Thursday, 18 March 2010

WWF Press Release - Atlantic bluefin tuna trade ban fails

Such a shame when things like this are not even properly discussed:

"Discussion of a long-awaited proposal to ban international commercial trade in Atlantic bluefin tuna was cut short today at the largest wildlife trade convention when an immediate vote was pushed through.

Member governments of the Convention on International Trade in Endangered Species of Wild Fauna and Flora (CITES) chose to vote today on the proposal. 72 out of 129 CITES members voted against the trade ban, 43 voted in favour, with 14 abstentions. WWF will proactively call on restaurants, retailers, chefs and consumers around the world to stop selling, serving, buying and eating this endangered species. Already a growing body of the global seafood market sector is choosing to avoid Atlantic bluefin tuna to give the exhausted fish stocks a chance of recovery – including such groups as Carrefour Europe.

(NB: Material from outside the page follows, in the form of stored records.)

import Literature.MathematicalPhysics.QuantumFieldTheory.BalabanImbrieJaffe1984to88.BIJ88DeltaLocClose235General
import Literature.MathematicalPhysics.QuantumFieldTheory.BalabanImbrieJaffe1984to88.BIJ88NeumannPropagatorSmallFieldSupDecay

/-!
# `BalabanImbrieJaffe1984to88.BIJ88Decay230SmallFieldCubes` — T. Bałaban, J. Imbrie, A. Jaffe, *Effective action and cluster properties of the
abelian Higgs model*, Commun. Math. Phys. **114** (1988) 257–315 [BalabanImbrieJaffe1988], Sect. 2 p. 263 [PDF 7], **(2.30) FOR `G_{k,loc}(u)` AND
(2.36) FOR `Δ_{k,loc}(u)` OVER A FAMILY OF TORUS CUBES AT A SMALL NON-FLAT BACKGROUND, HYPOTHESIS-FREE** — the second INSTANTIATION of this
seat's general-background chain `BIJ88DeltaLocClose235General`: p27 g34's `k`-uniform OPERATOR-form [6] (1.10) value member for the cube Neumann
propagators at bondwise-small `U(1)` fields, `BIJ88NeumannPropagatorSmallFieldSupDecay.decay110_smallField_cube_input` (stated by p27 in this
seat's (H1.10) binder shape verbatim), fed into `opDecay230_of_input` and `decay236_of_input` — whence the printed *"|(G_{k,loc}(u)f)(x)| ≦
ce^{−c dist(suppt f,x)}‖f‖_∞ (2.30)"* and *"|Δ_{k,loc}(u;x₁,x₂)| ≦ ce^{−c|x₁−x₂|} (2.36)"* for gen 15's `gLocT` / `deltaLocT` over any finite family
of no-wrap torus cubes, at every `U(1)` field `u` that is bondwise small inside the cubes, in `d + 1 ≤ 3` dimensions.

statement-level skeleton of published theorems with citation tags; proofs where landed; nothing here is a claim about the Yang–Mills mass gap

PDF held: `paper:balaban1988-cmp114-bij-abelian-higgs-effective-action` (journal page = PDF page + 256); p. 263 [PDF 7] as quoted in this seat's
`BIJ88DeltaLocClose235General` / gen 17's headers; [6] = [Balaban1983RegularityDecay] (CMP **89**) p. 573 (1.10) as transcribed in p27's file.

CITATION HEADER (lean-in-tree rule).  Part of the lit-balaban TYPED SKELETON (HOME `run/shared/lean/pub/lit-balaban/`), PHASE-2 proof seat p31
gen 20 (unit `lit-balaban-p31-g20`; free-target protocol G.5-34(d), follow-up of TAKING #3: *"instantiate by name the moment they land"* — p27's
provider p347259 has landed).  WHAT IS REPRODUCED: rows **C2.Eq2.30** and **C2.Eq2.36** (`HOME/lit-balaban-r18/ROWS-C2.md`, owner r18; heads
unchanged = p02's abstract hence-steps) as located members AT A BONDWISE-SMALL NON-FLAT BACKGROUND for gen 15's objects with bodies (gen 16/17's
`opDecay230_flat(_level)` / `decay236_flat(_level)` were the flat members); the [6]-input row **B4.Thm@573** (1.10) (owner r01) enters BY NAME
through p27's member.  Kind «model-level theorems only» (no definition, no `Prop`-valued fact).

THE PRINTED TEXT (verbatim, p. 263 [PDF 7]).  *"The boundary conditions are always at a distance O(r(e_k)) from x₁, x₂, so a straightforward
application of the random walk expansion of [6] shows that |(G_{k,loc}(u)f)(x)| ≦ ce^{−c dist(suppt f,x)}‖f‖_∞, (2.30) … We assume that u is
smooth in the □_α's entering the sum in (2.27)"*; *"|Δ_{k,loc}(u;x₁,x₂)| ≦ ce^{−c|x₁−x₂|}, (2.36)"*.  Here *"u smooth in the □_α's"* is p27/p34's
bondwise smallness inside each cube: `|u(b) − 1| ≤ T` on the bonds of `□_α*` inside the `L^k`-blocks, `|u(Γ^{(k)}_y) − 1| ≤ δ` for `y ∈ □_α`,
`2(L^k−1)L^k·d·T² + 2δ² ≤ 1/2` (the [I] (4.5.4) regime).

WHAT IS PROVED (theorems only; 0 `sorry`; standard axioms).
* **`opDecay230_smallField`** — (2.30), OPERATOR FORM, for `G_{k,loc}(u) = gLocT (α_kL^{kd}) ε⁻¹ u k cube λ ζ″` over ANY finite family of no-wrap
  torus cubes `□_α = c_α·L^k + Π_i[0, L^kM_{α,i})` (fitting and shorter than the torus), weights `Σ_α|λ_α| ≤ 1`, cut-off `|ζ″| ≤ 1`, at every
  `U(1)` field `u` bondwise small (`T, δ`) inside every cube: there are `δ₀, c₀ > 0` depending on `(d, ℓ, a)` only such that
  `‖(G_{k,loc}(u)f)(x)‖ ≤ s_k²·#S·c₀e^{−δ₀D/L^k}·F` for every row `x`, every `f` with `‖f‖ ≤ F` supported at sup-torus distance `≥ D` from `x`,
  `S ∋` the cubes active on the row of `x` against `supp f`; every torus with `P.d = d + 1 ≤ 3`, `P.L = ℓ + 1`, every `1 ≤ k ≤ m + K`.
* **`decay236_smallField`** — (2.36) for `Δ_{k,loc}(u) = deltaLocT (α_kL^{kd}) ε⁻¹ u k cube λ ζ″` at the same data:
  `‖Δ_{k,loc}(u; y₁,y₂)‖ ≤ A·([y₁ = y₂] + #S·a_k·c₀e^{δ₀}·e^{−δ₀|y₁−y₂|_{T^{(k)}}})`, `A = α_kL^{kd}` (gen 15's counting normalization), `S ∋` the
  cubes active on the rows `x ∈ B^k(y₁)`.
HONEST SCOPE.  (i) Exactly the two members whose only [6]-input is (1.10) for the cubes; (2.31)/(2.35)/(2.38)/(2.40)/(2.41)/(4.9) at this
background need (H1.12) (the cube-versus-region closeness at small fields — not in the tree) and (H1.10) for the outer region.  (ii) `d + 1 ≤ 3`
directions, fine level `0`, `1 ≤ k ≤ m + K` (p27's scope); constants `δ₀ = t₀(d, ℓ, a)`, `c₀(d, ℓ, a)` of p27's member, uniform in the torus, in
`k`, in `u` and in the cube family.  (iii) The multiplicity `#S` and the cube/weight/cut-off DATA are as in gen 16/17 and this seat's general file
(for the printed (2.27) torus data: p29's `card_activeLabels_le`).  (iv) No Hölder / derivative members.
Imports: this seat's `BIJ88DeltaLocClose235General` (v1.1), p27's `BIJ88NeumannPropagatorSmallFieldSupDecay` (p347259).  Literature + Mathlib
only.  Unit `lit-balaban-p31` (literature-prover-lit-balaban-p31-g20-0), 2026-08-23.  NOT summit progress.
-/

open scoped BigOperators Matrix ComplexConjugate
open Finset Matrix

namespace Literature.MathematicalPhysics.QuantumFieldTheory.BalabanImbrieJaffe1984to88.BIJ88Decay230SmallFieldCubes

open Literature.MathematicalPhysics.QuantumFieldTheory.Balaban1983to89
open BIJ88Sect3Statements (U1 toC starB)
open BIJ85BlockAveragesTorus BIJ85BlockAveragesTorusK
open BIJ88NeumannPropagator227Torus (gBox)
open BIJ88DeltaLoc234Torus (gLocT deltaLocT)
open BIJ88NeumannPropagatorFlatDecayCube (cubeT)
open BIJ88NeumannPropagatorSmallFieldSupDecay (decay110_smallField_cube_input)
open BIJ88DeltaLocClose235General (opDecay230_of_input decay236_of_input)

noncomputable section

/-- **(2.30), OPERATOR FORM, FOR `G_{k,loc}(u)` OVER A FAMILY OF TORUS CUBES AT A SMALL NON-FLAT `u`, hypothesis-free** (p. 263 (2.30)):
p27's `decay110_smallField_cube_input` ([6] (1.10), `k`-uniform `‖f‖_∞` form, cubes, bondwise-small fields) in this seat's `opDecay230_of_input`.
[cite: BalabanImbrieJaffe1988, (2.30) p.263] -/
theorem opDecay230_smallField (d ℓ : ℕ) (hd3 : d + 1 ≤ 3) (hℓ : 1 ≤ ℓ) {a : ℝ} (ha : 0 < a) :
    ∃ δ₀ c₀ : ℝ, 0 < δ₀ ∧ 0 < c₀ ∧ ∀ (P : Params) (hPd : P.d = d + 1), P.L = ℓ + 1 →
      ∀ k : ℕ, 1 ≤ k → k ≤ P.m + P.K → ∀ (ι : Type) [Fintype ι] (cube : ι → Finset (Balaban1983to89.Site P 0))
        (lam : ι → Balaban1983to89.Site P 0 → Balaban1983to89.Site P 0 → ℝ)
        (ζ'' : Balaban1983to89.Site P 0 → Balaban1983to89.Site P 0 → ℝ),
        (∀ α, ∃ c M : Fin (d + 1) → ℕ, (∀ i, 1 ≤ M i) ∧ (∀ i, c i * P.L ^ k + P.L ^ k * M i ≤ P.sitesPerDir 0) ∧
            (∀ i, P.L ^ k * M i < P.sitesPerDir 0) ∧ cube α = cubeT hPd (P.L ^ k) c fun i => P.L ^ k * M i) →
        (∀ x y, ∑ α, |lam α x y| ≤ 1) → (∀ x y, |ζ'' x y| ≤ 1) →
      ∀ (U : GaugeField P 0 U1) (T δ : ℝ),
        (∀ α, ∀ b ∈ starB (cube α), blkIter k b.src = blkIter k b.tgt → ‖toC (U b) - 1‖ ≤ T) →
        (∀ α, ∀ y ∈ cube α, ‖holCK U k y - 1‖ ≤ δ) →
        2 * (((P.L : ℝ) ^ k - 1) * (P.L : ℝ) ^ k) * P.d * T ^ 2 + 2 * δ ^ 2 ≤ 1 / 2 →
      ∀ (x : Balaban1983to89.Site P 0) (f : Balaban1983to89.Site P 0 → ℂ) (F D : ℝ),
        (∀ y, ‖f y‖ ≤ F) → (∀ y, f y ≠ 0 → D ≤ B5Ineq137Torus.T P 0 x y) →
      ∀ S : Finset ι, (∀ α y, ζ'' x y * lam α x y ≠ 0 → f y ≠ 0 → α ∈ S) →
        ‖(gLocT (B1RG242Torus.α P a k * (P.L : ℝ) ^ (k * P.d)) P.eps⁻¹ U k cube lam ζ'' *ᵥ f) x‖ ≤
          P.spacing k ^ 2 * (S.card * (c₀ * Real.exp (-(δ₀ * (((P.L : ℝ) ^ k)⁻¹ * D))) * F)) := by
  obtain ⟨δ₀, c₀, hδ₀, hc₀, H⟩ := decay110_smallField_cube_input d ℓ hd3 hℓ ha
  refine ⟨δ₀, c₀, hδ₀, hc₀, ?_⟩
  intro P hPd hPL k hk1 hk ι _ cube lam ζ hcube hlam hζ U T δ hInt hTree hsmall x f F D hF hsupp S hS
  refine opDecay230_of_input _ _ U cube hlam hζ (fun α x' g G E hG hsuppg => ?_) x f F D hF hsupp S hS
  obtain ⟨c, M, hM, hfit, hN, hc⟩ := hcube α
  have hI := hInt α
  have hT := hTree α
  rw [hc] at hI hT ⊢
  exact H P hPd hPL k hk1 hk c M hM hfit hN U T δ hI hT hsmall x' g G E hG hsuppg

/-- **(2.36) FOR `Δ_{k,loc}(u)` OVER A FAMILY OF TORUS CUBES AT A SMALL NON-FLAT `u`, hypothesis-free** (p. 263 (2.36)): p27's
`decay110_smallField_cube_input` in this seat's `decay236_of_input` (the `Q_k(u)G_{k,loc}(u)Q_k(u)ᴴ` sandwich at the block lower bound of the
metric, prefactor `A²s_k²L^{−kd} = A·a_k`). [cite: BalabanImbrieJaffe1988, (2.36) p.263] -/
theorem decay236_smallField (d ℓ : ℕ) (hd3 : d + 1 ≤ 3) (hℓ : 1 ≤ ℓ) {a : ℝ} (ha : 0 < a) :
    ∃ δ₀ c₀ : ℝ, 0 < δ₀ ∧ 0 < c₀ ∧ ∀ (P : Params) (hPd : P.d = d + 1), P.L = ℓ + 1 →
      ∀ k : ℕ, 1 ≤ k → k ≤ P.m + P.K → ∀ (ι : Type) [Fintype ι] (cube : ι → Finset (Balaban1983to89.Site P 0))
        (lam : ι → Balaban1983to89.Site P 0 → Balaban1983to89.Site P 0 → ℝ)
        (ζ'' : Balaban1983to89.Site P 0 → Balaban1983to89.Site P 0 → ℝ),
        (∀ α, ∃ c M : Fin (d + 1) → ℕ, (∀ i, 1 ≤ M i) ∧ (∀ i, c i * P.L ^ k + P.L ^ k * M i ≤ P.sitesPerDir 0) ∧
            (∀ i, P.L ^ k * M i < P.sitesPerDir 0) ∧ cube α = cubeT hPd (P.L ^ k) c fun i => P.L ^ k * M i) →
        (∀ x y, ∑ α, |lam α x y| ≤ 1) → (∀ x y, |ζ'' x y| ≤ 1) →
      ∀ (U : GaugeField P 0 U1) (T δ : ℝ),
        (∀ α, ∀ b ∈ starB (cube α), blkIter k b.src = blkIter k b.tgt → ‖toC (U b) - 1‖ ≤ T) →
        (∀ α, ∀ y ∈ cube α, ‖holCK U k y - 1‖ ≤ δ) →
        2 * (((P.L : ℝ) ^ k - 1) * (P.L : ℝ) ^ k) * P.d * T ^ 2 + 2 * δ ^ 2 ≤ 1 / 2 →
      ∀ (y₁ y₂ : Balaban1983to89.Site P (0 + k)) (S : Finset ι),
        (∀ x ∈ blockK k y₁, ∀ α y, ζ'' x y * lam α x y ≠ 0 → α ∈ S) →
        ‖deltaLocT (B1RG242Torus.α P a k * (P.L : ℝ) ^ (k * P.d)) P.eps⁻¹ U k cube lam ζ'' y₁ y₂‖ ≤
          (B1RG242Torus.α P a k * (P.L : ℝ) ^ (k * P.d)) *
            ((if y₁ = y₂ then 1 else 0) +
              S.card * B1.aSeq a P.L k * (c₀ * Real.exp δ₀) * Real.exp (-(δ₀ * (B5Ineq137Torus.T P (0 + k) y₁ y₂)))) := by
  obtain ⟨δ₀, c₀, hδ₀, hc₀, H⟩ := decay110_smallField_cube_input d ℓ hd3 hℓ ha
  refine ⟨δ₀, c₀, hδ₀, hc₀, ?_⟩
  intro P hPd hPL k hk1 hk ι _ cube lam ζ hcube hlam hζ U T δ hInt hTree hsmall y₁ y₂ S hS
  have hk0 : 0 + k ≤ P.m + P.K := by omega
  refine decay236_of_input hk1 hk0 ha P.eps⁻¹ U cube hlam hζ hδ₀.le hc₀.le (fun α x' g G E hG hsuppg => ?_) y₁ y₂ S hS
  obtain ⟨c, M, hM, hfit, hN, hc⟩ := hcube α
  have hI := hInt α
  have hT := hTree α
  rw [hc] at hI hT ⊢
  exact H P hPd hPL k hk1 hk c M hM hfit hN U T δ hI hT hsmall x' g G E hG hsuppg

end

end Literature.MathematicalPhysics.QuantumFieldTheory.BalabanImbrieJaffe1984to88.BIJ88Decay230SmallFieldCubes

“After overwhelming scientific justification and growing political support in past months – with backing from the majority of catch quota holders on both sides of the Atlantic – it is scandalous that governments did not even get the chance to engage in meaningful debate about the international trade ban proposal for Atlantic bluefin tuna,” said Dr Sergi Tudela, Head of Fisheries at WWF Mediterranean and observer at the CITES Conference of the Parties in Doha.

Once the Principality of Monaco had tabled the proposal this afternoon and a number of countries had given brief interventions, Libya called for an immediate vote on the proposal.

“The regional fisheries management organization in charge of this fishery – the International Commission for the Conservation of Atlantic Tunas, ICCAT – has repeatedly failed to sustainably manage this fishery,” said Dr Tudela. “ICCAT has so far failed miserably in this duty so every pressure at the highest level must come to bear to ensure it does what it should.”

“It is now more important than ever for people to do what the politicians failed to do – stop consuming bluefin tuna,” Dr Tudela said.

The Principality of Monaco – the CITES member country that submitted the proposal for a CITES Appendix I listing of the species – became last year the first country in the world to be entirely bluefin tuna free. WWF is urging other countries to follow suit."


Did you know that Monaco was the first country to become bluefin tuna free?
Wouldn't it be grand if the EU followed?